import Summits.BirchSwinnertonDyer.BirchSwinnertonDyer.Theorems.GenusKolyvaginAtTwoEquivariantKolyvaginExactAtTwoDualityRat
import HarnessLib

/-!
# Route `GenusKolyvaginAtTwo`, LINE 6, KEY crux Q3 (inner statement of stmt-BirchSwinnertonDyer-22137):
# the two LOCAL inputs of the deepening step — `hstrict` and `hndeg` (McCallum's Lemma 5.3 at the
# bottom level: `𝓛_v = {0, c_v}` pairs non-trivially with every class outside `𝓛_v`) (helper, PROVED;
# seat `bsd-line-gk2-p2` g11)

The deepening step (`Literature/…/HeegnerPointsKolyvaginVisibleDescentDeepeningProofs`, p640533/p641249:
McCallum Prop. 5.2 for `r = 1`, transfer form) has three pairing inputs: `hrec` (two-place reciprocity —
`…ReciprocityPair`, p641079), and the two local statements proved here over any number field `K`, at a finite
place `v ∤ p`, level `q = p^k`, for the Weil cup product `(a_v ∪ₑ c_v)` of localisations:

* `cupProduct_localization_eq_zero_of_mem_torsionLocalKer` (`hstrict`) — **`a_v = 0 ⟹ a_v ∪ c_v = 0`**;
* `cupProduct_localization_ne_zero_of_not_mem_of_mem` (`hndeg`) — if **`#E(K_v)[q] = p`** (so `𝓛_v ≅ ℤ/p`;
  at `2`: `q = 2` at a Gross–Kolyvagin prime, `E(ℚ_ℓ)[2] ≅ ℤ/2`), `a` NOT Selmer at `v`, `c` Selmer at `v` with
  `c_v ≠ 0`: **`a_v ∪ c_v ≠ 0`** — `𝓛_v^⊥ = 𝓛_v` (`…LocalDualityPerfect`, Tate local duality off `p`, PROVED)
  and McCallum's "orders multiply" count (`pow_smul_eq_zero_of_character_of_card` with `M = 1`, `a = 0`).

Helper (`--supports` 22137), closes nothing; THEOREMS ONLY, 0 sorry, standard axioms. BSD is not proved by this.

References: [McCallumLMS1991] §5 Lemma 5.3, proof of Prop. 5.2 ((12)–(13)); [MilneADT2006] I Cor. 3.4,
Lemma 3.3; [PoonenRains2012] Prop. 4.10.
-/

set_option autoImplicit false
set_option linter.dupNamespace false -- tree convention: `Summit.BirchSwinnertonDyer.BirchSwinnertonDyer.Theorems` (summit = sub-problem)

noncomputable section

open scoped Classical Pointwise

universe u

namespace Summit.BirchSwinnertonDyer.BirchSwinnertonDyer.Theorems.GenusExact.FrobeniusCriterion

open WeierstrassCurve NumberField IsDedekindDomain Field
open Literature.NumberTheory.EllipticCurves Literature.NumberTheory.GaloisRepresentations
open Literature.NumberTheory.GaloisCohomology
open Literature.NumberTheory.GaloisRepresentations.DiscreteGaloisModule (mu MuCarrier)
open Summit.BirchSwinnertonDyer.Rank1Residual.X11b

variable {K : Type u} [Field K] [NumberField K] (W : WeierstrassCurve K) [W.IsElliptic]

/-- **`hstrict`: a class vanishing at `v` pairs to zero at `v`.** For `a, c ∈ H¹(K, E[q])`, `q ≠ 0`, a
finite place `v` and any Weil-type pairing `e` on `E[q]`: `a ∈ torsionLocalKer_v` (i.e. `a_v = 0`) implies
`a_v ∪ₑ c_v = 0` in `H²(K_v, μ_q)`. [cite: McCallumLMS1991, §3 (3) and §5 proof of Prop. 5.2] -/
theorem cupProduct_localization_eq_zero_of_mem_torsionLocalKer
    {q : ℕ} [NeZero q] (e : geomTorsion W q → geomTorsion W q → AlgebraicClosure K)
    (hμ : ∀ S T, e S T ^ q = 1) (hadd₁ : ∀ S₁ S₂ T, e (S₁ + S₂) T = e S₁ T * e S₂ T)
    (hadd₂ : ∀ S T₁ T₂, e S (T₁ + T₂) = e S T₁ * e S T₂)
    (hgal : ∀ (σ : absoluteGaloisGroup K) (S T : geomTorsion W q), σ • e S T = e (σ • S) (σ • T))
    (v : HeightOneSpectrum (𝓞 K)) {a : galH1Torsion W (q : ℤ)}
    (ha : a ∈ W.torsionLocalKer (v.adicCompletion K) (q : ℤ)) (c : galH1Torsion W (q : ℤ)) :
    haveI := absoluteGaloisGroup_compactSpace (v.adicCompletion K)
    ((weilContPairing W q e hμ hadd₁ hadd₂ hgal).restrict
      (absGaloisRestrict K (v.adicCompletion K))).cupProduct
        (galoisCohomology.localization (W.torsionGaloisModule ((q : ℕ) : ℤ)) (Sum.inr v) 1 a)
        (galoisCohomology.localization (W.torsionGaloisModule ((q : ℕ) : ℤ)) (Sum.inr v) 1 c) = 0 := by
  have _hΓc : ∀ (L : Type u) [Field L], CompactSpace (absoluteGaloisGroup L) :=
    fun L _ => absoluteGaloisGroup_compactSpace L
  haveI hK0 : CharZero (v.adicCompletion K) := charZero_adicCompletion v
  set loc := galoisCohomology.localization (W.torsionGaloisModule ((q : ℕ) : ℤ)) (Sum.inr v) 1 with hloc
  set cup := ((weilContPairing W q e hμ hadd₁ hadd₂ hgal).restrict
      (absGaloisRestrict K (v.adicCompletion K))).cupProduct with hcup
  have ha0 : loc a = 0 := (mem_torsionLocalKer_iff_res_eq_zero W (v.adicCompletion K) (NeZero.ne q) a).mp ha
  change cup (loc a) (loc c) = 0
  rw [ha0]
  have h2 : cup 0 (loc c) = 0 := by rw [map_zero cup, LinearMap.zero_apply]
  exact h2

/-- **`hndeg`: McCallum's Lemma 5.3 at the bottom level — a class OUTSIDE `𝓛_v` pairs non-trivially with a
non-zero class of `𝓛_v ≅ ℤ/p`.** For `E = W/K` elliptic, `p` prime, `q = p^k` (`k ≠ 0`), a finite place
`v ∤ p` with **`#E(K_v)[q] = p`**, a non-degenerate alternating equivariant `e` on `E[q]`, and classes
`a, c ∈ H¹(K, E[q])` with `a` NOT Selmer at `v`, `c` Selmer at `v` and `c_v ≠ 0`: **`a_v ∪ₑ c_v ≠ 0`.**
(`𝓛_v` has order `#E(K_v)[q]·#(𝓞_v/q) = p`, so `𝓛_v = ℤ·c_v`; if `a_v ∪ c_v = 0` then `a_v ⊥ 𝓛_v`, hence
`a_v ∈ 𝓛_v^⊥ = 𝓛_v`, i.e. `a` Selmer at `v`.) [cite: McCallumLMS1991, §5 Lemma 5.3 and proof of Prop. 5.2 (12)]
[cite: MilneADT2006, Ch. I Cor. 3.4, Lemma 3.3] -/
theorem cupProduct_localization_ne_zero_of_not_mem_of_mem
    {p : ℕ} (hp : p.Prime) {k : ℕ} (hk : k ≠ 0) {q : ℕ} (hq : q = p ^ k) [NeZero q]
    (e : geomTorsion W q → geomTorsion W q → AlgebraicClosure K)
    (hμ : ∀ S T, e S T ^ q = 1) (hadd₁ : ∀ S₁ S₂ T, e (S₁ + S₂) T = e S₁ T * e S₂ T)
    (hadd₂ : ∀ S T₁ T₂, e S (T₁ + T₂) = e S T₁ * e S T₂) (halt : ∀ T, e T T = 1)
    (hnondeg : ∀ T, (∀ S, e S T = 1) → T = 0)
    (hgal : ∀ (σ : absoluteGaloisGroup K) (S T : geomTorsion W q), σ • e S T = e (σ • S) (σ • T))
    (v : HeightOneSpectrum (𝓞 K)) (hpv : (p : 𝓞 K) ∉ v.asIdeal)
    (hcard : Nat.card (nsmulAddMonoidHom q :
        (W.baseChange (v.adicCompletion K)).toAffine.Point →+ _).ker = p)
    {a c : galH1Torsion W (q : ℤ)} (ha : a ∉ selmerLocalKer W (v.adicCompletion K) (q : ℤ))
    (hc : c ∈ selmerLocalKer W (v.adicCompletion K) (q : ℤ))
    (hc0 : c ∉ W.torsionLocalKer (v.adicCompletion K) (q : ℤ)) :
    haveI := absoluteGaloisGroup_compactSpace (v.adicCompletion K)
    ((weilContPairing W q e hμ hadd₁ hadd₂ hgal).restrict
      (absGaloisRestrict K (v.adicCompletion K))).cupProduct
        (galoisCohomology.localization (W.torsionGaloisModule ((q : ℕ) : ℤ)) (Sum.inr v) 1 a)
        (galoisCohomology.localization (W.torsionGaloisModule ((q : ℕ) : ℤ)) (Sum.inr v) 1 c) ≠ 0 := by
  have _hΓc : ∀ (L : Type u) [Field L], CompactSpace (absoluteGaloisGroup L) :=
    fun L _ => absoluteGaloisGroup_compactSpace L
  haveI : Fact p.Prime := ⟨hp⟩
  subst hq
  haveI hK0 : CharZero (v.adicCompletion K) := charZero_adicCompletion v
  have hq0 : p ^ k ≠ 0 := NeZero.ne _
  -- local objects at `v`
  set loc := galoisCohomology.localization (W.torsionGaloisModule ((p ^ k : ℕ) : ℤ)) (Sum.inr v) 1
    with hloc
  set U := W.kummerLocalConditionAt ((p ^ k : ℕ) : ℤ) (v.adicCompletion K) with hU
  set cup := ((weilContPairing W (p ^ k) e hμ hadd₁ hadd₂ hgal).restrict
      (absGaloisRestrict K (v.adicCompletion K))).cupProduct with hcup
  -- `#U = p`
  have hUcard : Nat.card U = p := by
    rw [hU, W.natCard_kummerLocalConditionAt_adicCompletion v hq0,
      LocalDualityOrder.natCard_quotient_span_natCast_eq_one v
        (LocalDualityOrder.natCast_pow_notMem v hpv k), mul_one, hcard]
  -- `c_v ∈ U`, `c_v ≠ 0`
  have hcU : loc c ∈ U := mem_kummerLocalConditionAt_res_of_mem_selmerLocalKer W _ _ hc
  have hc0' : loc c ≠ 0 := fun h ↦
    hc0 ((mem_torsionLocalKer_iff_res_eq_zero W (v.adicCompletion K) hq0 c).mpr h)
  -- the character `ψ = (a_v ∪ ·)`
  set ψ : galoisCohomology ((W.torsionGaloisModule ((p ^ k : ℕ) : ℤ)).toLocal (Sum.inr v)) 1 →+
      _ := (cup (loc a)).toAddMonoidHom with hψ
  have hψapp : ∀ y, ψ y = cup (loc a) y := fun _ => rfl
  -- `ψ` does not vanish on `U`: otherwise `a_v ∈ U^⊥ = U`, i.e. `a` Selmer at `v`
  have hnot : ¬ ∀ y ∈ U, (p ^ 0) • ψ y = 0 := by
    intro hall
    apply ha
    have hmem : loc a ∈ U := by
      refine (LocalDualityOrder.forall_mem_kummerLocalConditionAt_weilCupProduct_eq_zero_iff_of_not_mem
        v W hk hpv e hμ hadd₁ hadd₂ hgal halt hnondeg _).mp fun y hy => ?_
      have h := hall y hy
      rwa [hψapp, pow_zero, one_smul] at h
    exact mem_selmerLocalKer_of_mem_kummerLocalConditionAt_res W _ _ hmem
  -- if `a_v ∪ c_v = 0`, the counting lemma (`M = 1`, `a = 0`) gives `c_v = 0`: contradiction
  intro h0
  have hψx : ψ (loc c) = 0 := by rw [hψapp]; exact h0
  have hkill : (p ^ (1 - 1 - 0)) • loc c = 0 :=
    pow_smul_eq_zero_of_character_of_card hp (M := 1) (by rw [pow_one]; exact hUcard) ψ hnot hcU hψx
  rw [show 1 - 1 - 0 = 0 from rfl, pow_zero, one_smul] at hkill
  exact hc0' hkill

end Summit.BirchSwinnertonDyer.BirchSwinnertonDyer.Theorems.GenusExact.FrobeniusCriterion

end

*Task directions:*
Reproduce word for word the material above, starting with the line that has "a ∉ selmerLocalKer" and stopping after the line that has "set U := W.kummerLocalConditionAt".

*Expected answer:*
    {a c : galH1Torsion W (q : ℤ)} (ha : a ∉ selmerLocalKer W (v.adicCompletion K) (q : ℤ))
    (hc : c ∈ selmerLocalKer W (v.adicCompletion K) (q : ℤ))
    (hc0 : c ∉ W.torsionLocalKer (v.adicCompletion K) (q : ℤ)) :
    haveI := absoluteGaloisGroup_compactSpace (v.adicCompletion K)
    ((weilContPairing W q e hμ hadd₁ hadd₂ hgal).restrict
      (absGaloisRestrict K (v.adicCompletion K))).cupProduct
        (galoisCohomology.localization (W.torsionGaloisModule ((q : ℕ) : ℤ)) (Sum.inr v) 1 a)
        (galoisCohomology.localization (W.torsionGaloisModule ((q : ℕ) : ℤ)) (Sum.inr v) 1 c) ≠ 0 := by
  have _hΓc : ∀ (L : Type u) [Field L], CompactSpace (absoluteGaloisGroup L) :=
    fun L _ => absoluteGaloisGroup_compactSpace L
  haveI : Fact p.Prime := ⟨hp⟩
  subst hq
  haveI hK0 : CharZero (v.adicCompletion K) := charZero_adicCompletion v
  have hq0 : p ^ k ≠ 0 := NeZero.ne _
  -- local objects at `v`
  set loc := galoisCohomology.localization (W.torsionGaloisModule ((p ^ k : ℕ) : ℤ)) (Sum.inr v) 1
    with hloc
  set U := W.kummerLocalConditionAt ((p ^ k : ℕ) : ℤ) (v.adicCompletion K) with hU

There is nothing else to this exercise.